Source material -
■ ■ ■ ■
import Summits.CriticalPhenomena.PercolationContinuityZ3.Theorems.PercNearOneGluingNoHeavyQuantRootDecPartnerLemma
import Summits.CriticalPhenomena.PercolationContinuityZ3.Theorems.PercNearOneGluingNoHeavyQuantDIBStarBridge
import Summits.CriticalPhenomena.PercolationContinuityZ3.Theorems.PercNearOneGluingNoHeavyQuantIndepBlobOneLightCorner
import HarnessLib

/-!
# QUANT lane R8, Conjecture DIB\* — ARCHITECTURE FS tools (lead g18): the EXACT giants ⊗ smalls factorisation of a branch,
# Markov on the closed mass as a TERM rule, and rule δ½ ('a light giant sends the rest into the kernel half')

builds on p205010 (kernel theorem, internal audit signed; external expert review pending)

Support file (`--supports stmt-CriticalPhenomena-4575`), QUANT lane lead (gen 18); memo
`run/shared/lean/prim/quant/prim-quant-lead-g18/LEAD-NOTES-G18.md` N35.  Theorems only, no definitions, no sorries, standard axioms;
vocabulary of `…QuantRootReduction` / `…QuantDIBStar` (`TERM[s, a, g, j] = P(s + Σ_{k open} a k ≥ j+1)`).

CONTEXT.  T-DIB ≡ `Quant.IndepBlob.StepLemmaFS` (lead g17, p259002): one floor split (rule φ, `RootDec.term_ge_of_floorSplit`) of a hard
instance on a blob `k`, the OPEN branch `TERM[s + a k, a[k↦0], g, j]` and the CLOSED branch `TERM[s, a[k↦0], g, j]` certified at two floors.
The lead-g18 numerics (N35; kit j129614: 1 326 563 exact hard instances / 0; kit cell-map jobs j130204/j130205) say that with `k` = the largest
blob the minimal complete certificate menu is {exact ∨ (this file), γ = the inductive credit row, Markov (this file), α′ = EKR size row,
ε = Cantelli}; the witness rule ∧ is redundant once Markov is present, and ε is needed exactly on 'redundant' open branches (many small
blobs), where every credit-type row is blind (it never certifies a floor above `√(max gate)`).  This file supplies the three missing
KERNEL pieces of that menu:

* `Quant.RootDec.one_sub_term_eq_giants` — **EXACT giants ⊗ smalls factorisation**: for any finset `G` of giants (`j + 1 ≤ s + a k`),
  `1 − TERM[s, a, g, j] = (∏_{k∈G} (1 − g k)) · (1 − TERM[s, a|_{G ↦ 0}, g, j])` — the branch fails iff every giant is closed AND the
  smalls fail (independence).  `term_ge_disj_giants` (p258645) is the case 'smalls ≥ 0'; here the smalls' own certificate `w` enters:
  `term_ge_of_giants_smalls` (`z ≤ 1 − ∏_G(1 − g)·(1 − w)` and `w ≤ TERM[smalls]` ⟹ `z ≤ TERM`).
* `Quant.RootDec.term_ge_of_markov` — **Markov on the closed mass**: `s ≤ j`, `A = Σ a > j − s`, `m = Σ a·g` ⟹
  `(m − (j − s))/(A − (j − s)) ≤ TERM[s, a, g, j]` (wrapper of census-1/p1's `IndepBlob.heavy_fail_markov`).  At LOW floors this is
  the right closed-branch row: the credit row needs `m > 2(j − s)` at every floor, Markov only `m > (j − s) + z·(A − (j − s))`.
* `Quant.RootDec.term_ge_of_lightGiant_half` — **rule δ½**: a giant `k` (`j + 1 ≤ s + a k`) of ANY gate with `x ≤ g k + (1 − g k)·w`,
  and the rest certified at a floor `w ≤ 1/2` by the KERNEL half of DIB\* (`term_ge_of_credit_of_le_half`, lead g15 / typer g17)
  ⟹ `x ≤ TERM`.  The point (`lightGiant_floor_le_half`): the floor the rest needs behind a light giant of gate `g ≥ 2x − 1` — in
  particular behind EVERY positive-credit light (`g > x² ≥ 2x − 1`, `two_mul_sub_one_le_sq`) — is `(x − g)/(1 − g) ≤ 1/2`, i.e. INSIDE
  the proved half of DIB\*: light giants created by a sure part never need the conjecture.
* `Quant.RootDec.term_ge_of_giants_half` — the same behind a whole finset of giants: `∏_G(1 − g)·(1 − w) ≤ 1 − x`, smalls certified
  at `w ≤ 1/2` by the kernel half ⟹ `x ≤ TERM`; `giants_halfFloor_le_half`: if `∏_G (1 − g) ≤ 2(1 − x)` (automatic as soon as ONE
  giant has gate `≥ 2x − 1`) the floor `w⋆ = 1 − (1 − x)/∏_G(1 − g)` that makes the product condition an equality is `≤ 1/2`.

Consequence recorded in N35 and used in `…QuantStepFSSure` (lead g18): the case 'the largest blob is SURE' of the FS step is a theorem.

NOVELTY.  presearch: 'lower-bound the tail of a weighted Bernoulli sum by factorising over the summands that alone reach the level;
Markov on the complementary mass' → folklore ingredients, no statement of this form in print (corpus hybrid + vsearch: Paley–Zygmund /
second-moment pages; galaxy 'giant component|one large summand': unrelated).  [this work; this lane's census]; the gluing rows served
[cite: KozmaNitzan2024, Conjecture 3 (p. 15)]; product weights [cite: Grimmett1999, §1.3 p. 10].
-/

namespace Summit.CriticalPhenomena.PercolationContinuityZ3.Theorems

namespace Quant

namespace RootDec

open Finset

variable {κ : Type} [Fintype κ] [DecidableEq κ]

/-- product-Bernoulli weight of the set `W` of open blobs (as in `…QuantRootReduction`) -/
local notation3 "wt[" g ", " W "]" => ∏ k, (if k ∈ (W : Finset κ) then (g : κ → ℝ) k else 1 - (g : κ → ℝ) k)

/-- the TERM tail `P(s + Σ_{k open} a k ≥ j+1)` (as in `…QuantRootReduction`) -/
local notation3 "TERM[" s ", " a ", " g ", " j "]" =>
  ∑ W : Finset κ, wt[g, W] * (if (j : ℕ) + 1 ≤ (s : ℕ) + ∑ k ∈ W, (a : κ → ℕ) k then (1 : ℝ) else 0)

/-! ### 1. The exact giants ⊗ smalls factorisation -/

/-- **EXACT giants ⊗ smalls factorisation.**  For any finset `G` of giants (`j + 1 ≤ s + a k` for `k ∈ G`):
`1 − TERM[s, a, g, j] = (∏_{k∈G} (1 − g k)) · (1 − TERM[s, a|_{G↦0}, g, j])`, where `a|_{G↦0}` empties the giants — the event
'`s + N ≤ j`' is 'every giant closed and the remaining blobs fail', and the blobs are independent.  (Induction on `G` with `term_cond`:
for a giant `k`, `1 − TERM = (1 − g k)·(1 − TERM[a[k↦0]])`.) [this work] -/
theorem one_sub_term_eq_giants (s : ℕ) (a : κ → ℕ) (g : κ → ℝ) (j : ℕ) (G : Finset κ) (hG : ∀ k ∈ G, j + 1 ≤ s + a k) :
    1 - TERM[s, a, g, j] = (∏ k ∈ G, (1 - g k)) * (1 - TERM[s, (fun k => if k ∈ G then 0 else a k), g, j]) := by
  induction G using Finset.induction_on generalizing a with
  | empty =>
    have e : (fun k => if k ∈ (∅ : Finset κ) then 0 else a k) = a := funext fun k => by simp
    rw [Finset.prod_empty, one_mul, e]
  | @insert k G hkG ih =>
    have hk : j + 1 ≤ s + a k := hG k (Finset.mem_insert_self k G)
    have hG' : ∀ k' ∈ G, j + 1 ≤ s + Function.update a k 0 k' := by
      intro k' hk'
      rw [Function.update_of_ne (ne_of_mem_of_not_mem hk' hkG)]
      exact hG k' (Finset.mem_insert_of_mem hk')
    have ih' := ih (Function.update a k 0) hG'
    have e : (fun i => if i ∈ G then 0 else Function.update a k 0 i) = (fun i => if i ∈ insert k G then 0 else a i) := by
      funext i
      by_cases hik : i = k
      · subst hik
        simp [hkG]
      · simp [Finset.mem_insert, hik]
    rw [term_cond s a g j k, term_eq_one_of_sure (s + a k) _ g j hk, Finset.prod_insert hkG, ← e, mul_assoc, ← ih']
    ring

/-- **Giants ⊗ smalls as a certificate.**  Gates in `[0,1]`, `G` a finset of giants, the smalls certified at `w`
(`w ≤ TERM[s, a|_{G↦0}, g, j]`) and `z ≤ 1 − ∏_{k∈G}(1 − g k)·(1 − w)` ⟹ `z ≤ TERM[s, a, g, j]`.  With `w = 0` this is
`term_ge_disj_giants`. [this work] -/
theorem term_ge_of_giants_smalls (s : ℕ) (a : κ → ℕ) (g : κ → ℝ) (j : ℕ) (hg : ∀ k, 0 ≤ g k ∧ g k ≤ 1) (G : Finset κ)
    (hG : ∀ k ∈ G, j + 1 ≤ s + a k) (z w : ℝ) (hw : w ≤ TERM[s, (fun k => if k ∈ G then 0 else a k), g, j])
    (hz : z ≤ 1 - (∏ k ∈ G, (1 - g k)) * (1 - w)) : z ≤ TERM[s, a, g, j] := by
  have hP : 0 ≤ ∏ k ∈ G, (1 - g k) := Finset.prod_nonneg fun k _ => by linarith [(hg k).2]
  have h := one_sub_term_eq_giants s a g j G hG
  have h2 : (∏ k ∈ G, (1 - g k)) * (1 - TERM[s, (fun k => if k ∈ G then 0 else a k), g, j]) ≤
      (∏ k ∈ G, (1 - g k)) * (1 - w) := mul_le_mul_of_nonneg_left (by linarith) hP
  linarith

/-! ### 2. Markov on the closed mass -/

/-- **Markov on the closed mass, as a TERM rule.**  Gates in `[0,1]`, `s ≤ j`, total size `A = Σ a` with `j − s < A`, mean `m = Σ a·g`:
`(m − (j − s))/(A − (j − s)) ≤ TERM[s, a, g, j]`, from `(A − (j − s))·P(N ≤ j − s) ≤ A − m` (`IndepBlob.heavy_fail_markov`). [this work] -/
theorem term_ge_of_markov (s : ℕ) (a : κ → ℕ) (g : κ → ℝ) (j : ℕ) (hg : ∀ k, 0 ≤ g k ∧ g k ≤ 1) (hs : s ≤ j)
    (hA : ((j - s : ℕ) : ℝ) < ∑ k, (a k : ℝ)) :
    ((∑ k, (a k : ℝ) * g k) - ((j - s : ℕ) : ℝ)) / ((∑ k, (a k : ℝ)) - ((j - s : ℕ) : ℝ)) ≤ TERM[s, a, g, j] := by
  rw [term_eq_one_sub s a g j hs]
  have key := IndepBlob.heavy_fail_markov g (fun k => (hg k).1) (fun k => (hg k).2) a ((j - s : ℕ) : ℝ)
  have hfilt : (Finset.univ : Finset (Finset κ)).filter (fun W => ((∑ k ∈ W, a k : ℕ) : ℝ) ≤ ((j - s : ℕ) : ℝ)) =
      (Finset.univ : Finset (Finset κ)).filter (fun W => ∑ k ∈ W, a k ≤ j - s) := by
    ext W
    simp only [Finset.mem_filter, Finset.mem_univ, true_and, Nat.cast_le]
  rw [hfilt] at key
  have hCt : 0 < (∑ k, (a k : ℝ)) - ((j - s : ℕ) : ℝ) := by linarith
  rw [div_le_iff₀ hCt]
  have e : (1 - ∑ W ∈ (Finset.univ : Finset (Finset κ)).filter (fun W => ∑ k ∈ W, a k ≤ j - s), wt[g, W]) *
      ((∑ k, (a k : ℝ)) - ((j - s : ℕ) : ℝ)) = ((∑ k, (a k : ℝ)) - ((j - s : ℕ) : ℝ)) -
      ((∑ k, (a k : ℝ)) - ((j - s : ℕ) : ℝ)) *
        ∑ W ∈ (Finset.univ : Finset (Finset κ)).filter (fun W => ∑ k ∈ W, a k ≤ j - s), wt[g, W] := by ring
  rw [e]
  linarith

/-! ### 3. Rule δ½ — a light giant sends the rest into the kernel half -/

/-- `2x − 1 ≤ x²` — so every light of positive discounted credit (`g > x²`) has gate `≥ 2x − 1`. [this work] -/
theorem two_mul_sub_one_le_sq (x : ℝ) : 2 * x - 1 ≤ x ^ 2 := by nlinarith [sq_nonneg (x - 1)]

/-- Behind a giant of gate `g ≥ 2x − 1`, `g < 1`, the floor the rest must reach is `(x − g)/(1 − g) ≤ 1/2`. [this work] -/
theorem lightGiant_floor_le_half (x g : ℝ) (hg : 2 * x - 1 ≤ g) (hg1 : g < 1) : (x - g) / (1 - g) ≤ 1 / 2 := by
  rw [div_le_iff₀ (by linarith)]
  linarith

/-- With `w = (x − g)/(1 − g)` (`g < 1`): `g + (1 − g)·w = x`. [this work] -/
theorem gate_add_mul_lightGiant_floor (x g : ℝ) (hg1 : g < 1) : g + (1 - g) * ((x - g) / (1 - g)) = x := by
  have h : (1 - g) ≠ 0 := by linarith
  field_simp
  ring

/-- **Rule δ½ (a light giant + the kernel half).**  Gates in `[0,1]`, a giant `k` (`j + 1 ≤ s + a k`) of any gate, a floor `w ≤ 1/2` with
`x ≤ g k + (1 − g k)·w`, and the REST (blob `k` emptied, sure part `s`) certified at `w` by the kernel half of DIB\* — capped discounted credit
at floor `w` exceeding `2(j − s)` (`term_ge_of_credit_of_le_half`) ⟹ `x ≤ TERM[s, a, g, j]`.  For a light giant of gate `g ≥ 2x − 1` the floor
`w = (x − g)/(1 − g)` qualifies (`lightGiant_floor_le_half`, `gate_add_mul_lightGiant_floor`). [this work] -/
theorem term_ge_of_lightGiant_half (s : ℕ) (a : κ → ℕ) (g : κ → ℝ) (j : ℕ) (hg : ∀ k, 0 ≤ g k ∧ g k ≤ 1) (k : κ)
    (hk : j + 1 ≤ s + a k) (x w : ℝ) (hw : w ≤ 1 / 2) (hconv : x ≤ g k + (1 - g k) * w)
    (hrest : (2 * j : ℝ) < 2 * s + ∑ i, (if w ≤ g i then ((Function.update a k 0 i : ℕ) : ℝ) * g i
      else ((min (Function.update a k 0 i) (j - s) : ℕ) : ℝ) * max ((g i - w ^ 2) / (1 - w)) 0)) :
    x ≤ TERM[s, a, g, j] := by
  have h0 := term_ge_of_credit_of_le_half s (Function.update a k 0) g j w hw hg hrest
  refine term_ge_of_floorSplit s a g j k x 1 w (hg k) ?_ h0 (by linarith)
  rw [term_eq_one_of_sure (s + a k) _ g j hk]

/-! ### 4. Giants ⊗ smalls with the smalls in the kernel half -/

/-- If `∏_G(1 − g) ≤ 2(1 − x)` and the product is positive, the floor `w⋆ = 1 − (1 − x)/∏_G(1 − g)` is `≤ 1/2`. [this work] -/
theorem giants_halfFloor_le_half (x P : ℝ) (hP0 : 0 < P) (hP : P ≤ 2 * (1 - x)) : 1 - (1 - x) / P ≤ 1 / 2 := by
  rw [show 1 - (1 - x) / P = (P - (1 - x)) / P from by field_simp, div_le_iff₀ hP0]
  linarith

/-- … and it turns the product condition into an equality: `P·(1 − w⋆) = 1 − x`. [this work] -/
theorem giants_halfFloor_eq (x P : ℝ) (hP0 : 0 < P) : P * (1 - (1 - (1 - x) / P)) = 1 - x := by
  field_simp
  ring

omit [Fintype κ] in
/-- A product of factors in `[0,1]` is at most any one of them: `∏_G (1 − g) ≤ 1 − g k₀` for `k₀ ∈ G`. [this work] -/
theorem prod_one_sub_le_factor (g : κ → ℝ) (hg : ∀ k, 0 ≤ g k ∧ g k ≤ 1) (G : Finset κ) (k₀ : κ) (hk₀ : k₀ ∈ G) :
    ∏ k ∈ G, (1 - g k) ≤ 1 - g k₀ := by
  rw [← Finset.mul_prod_erase G (fun k => 1 - g k) hk₀]
  have h1 : ∏ k ∈ G.erase k₀, (1 - g k) ≤ 1 :=
    Finset.prod_le_one (fun k _ => by linarith [(hg k).2]) (fun k _ => by linarith [(hg k).1])
  have h0 : 0 ≤ 1 - g k₀ := by linarith [(hg k₀).2]
  nlinarith

/-- **Giants ⊗ smalls in the kernel half.**  Gates in `[0,1]`, `G` a finset of giants, a floor `w ≤ 1/2` with `∏_G(1 − g)·(1 − w) ≤ 1 − x`, and
the smalls (`a|_{G↦0}`, sure part `s`) certified at `w` by the kernel half of DIB\* (capped discounted credit at floor `w` exceeding `2(j − s)`)
⟹ `x ≤ TERM[s, a, g, j]`.  By `giants_halfFloor_le_half` the half-floor is enough whenever `∏_G(1 − g) ≤ 2(1 − x)`, e.g. as soon as one
giant has gate `≥ 2x − 1` (`prod_one_sub_le_factor`). [this work] -/
theorem term_ge_of_giants_half (s : ℕ) (a : κ → ℕ) (g : κ → ℝ) (j : ℕ) (hg : ∀ k, 0 ≤ g k ∧ g k ≤ 1) (G : Finset κ)
    (hG : ∀ k ∈ G, j + 1 ≤ s + a k) (x w : ℝ) (hw : w ≤ 1 / 2) (hconv : (∏ k ∈ G, (1 - g k)) * (1 - w) ≤ 1 - x)
    (hrest : (2 * j : ℝ) < 2 * s + ∑ i, (if w ≤ g i then (((if i ∈ G then 0 else a i : ℕ)) : ℝ) * g i
      else ((min (if i ∈ G then 0 else a i) (j - s) : ℕ) : ℝ) * max ((g i - w ^ 2) / (1 - w)) 0)) :
    x ≤ TERM[s, a, g, j] :=
  term_ge_of_giants_smalls s a g j hg G hG x w
    (term_ge_of_credit_of_le_half s (fun i => if i ∈ G then 0 else a i) g j w hw hg hrest) (by linarith)

end RootDec

end Quant

end Summit.CriticalPhenomena.PercolationContinuityZ3.Theorems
■ ■ ■ ■
Required work -
Beginning with the line containing "theorem term_ge_of_giants_half (s" in the material above, copy every line exactly until you have copied the line containing "i : ℕ)) : ℝ) * g i".

Exercise solution -
theorem term_ge_of_giants_half (s : ℕ) (a : κ → ℕ) (g : κ → ℝ) (j : ℕ) (hg : ∀ k, 0 ≤ g k ∧ g k ≤ 1) (G : Finset κ)
    (hG : ∀ k ∈ G, j + 1 ≤ s + a k) (x w : ℝ) (hw : w ≤ 1 / 2) (hconv : (∏ k ∈ G, (1 - g k)) * (1 - w) ≤ 1 - x)
    (hrest : (2 * j : ℝ) < 2 * s + ∑ i, (if w ≤ g i then (((if i ∈ G then 0 else a i : ℕ)) : ℝ) * g i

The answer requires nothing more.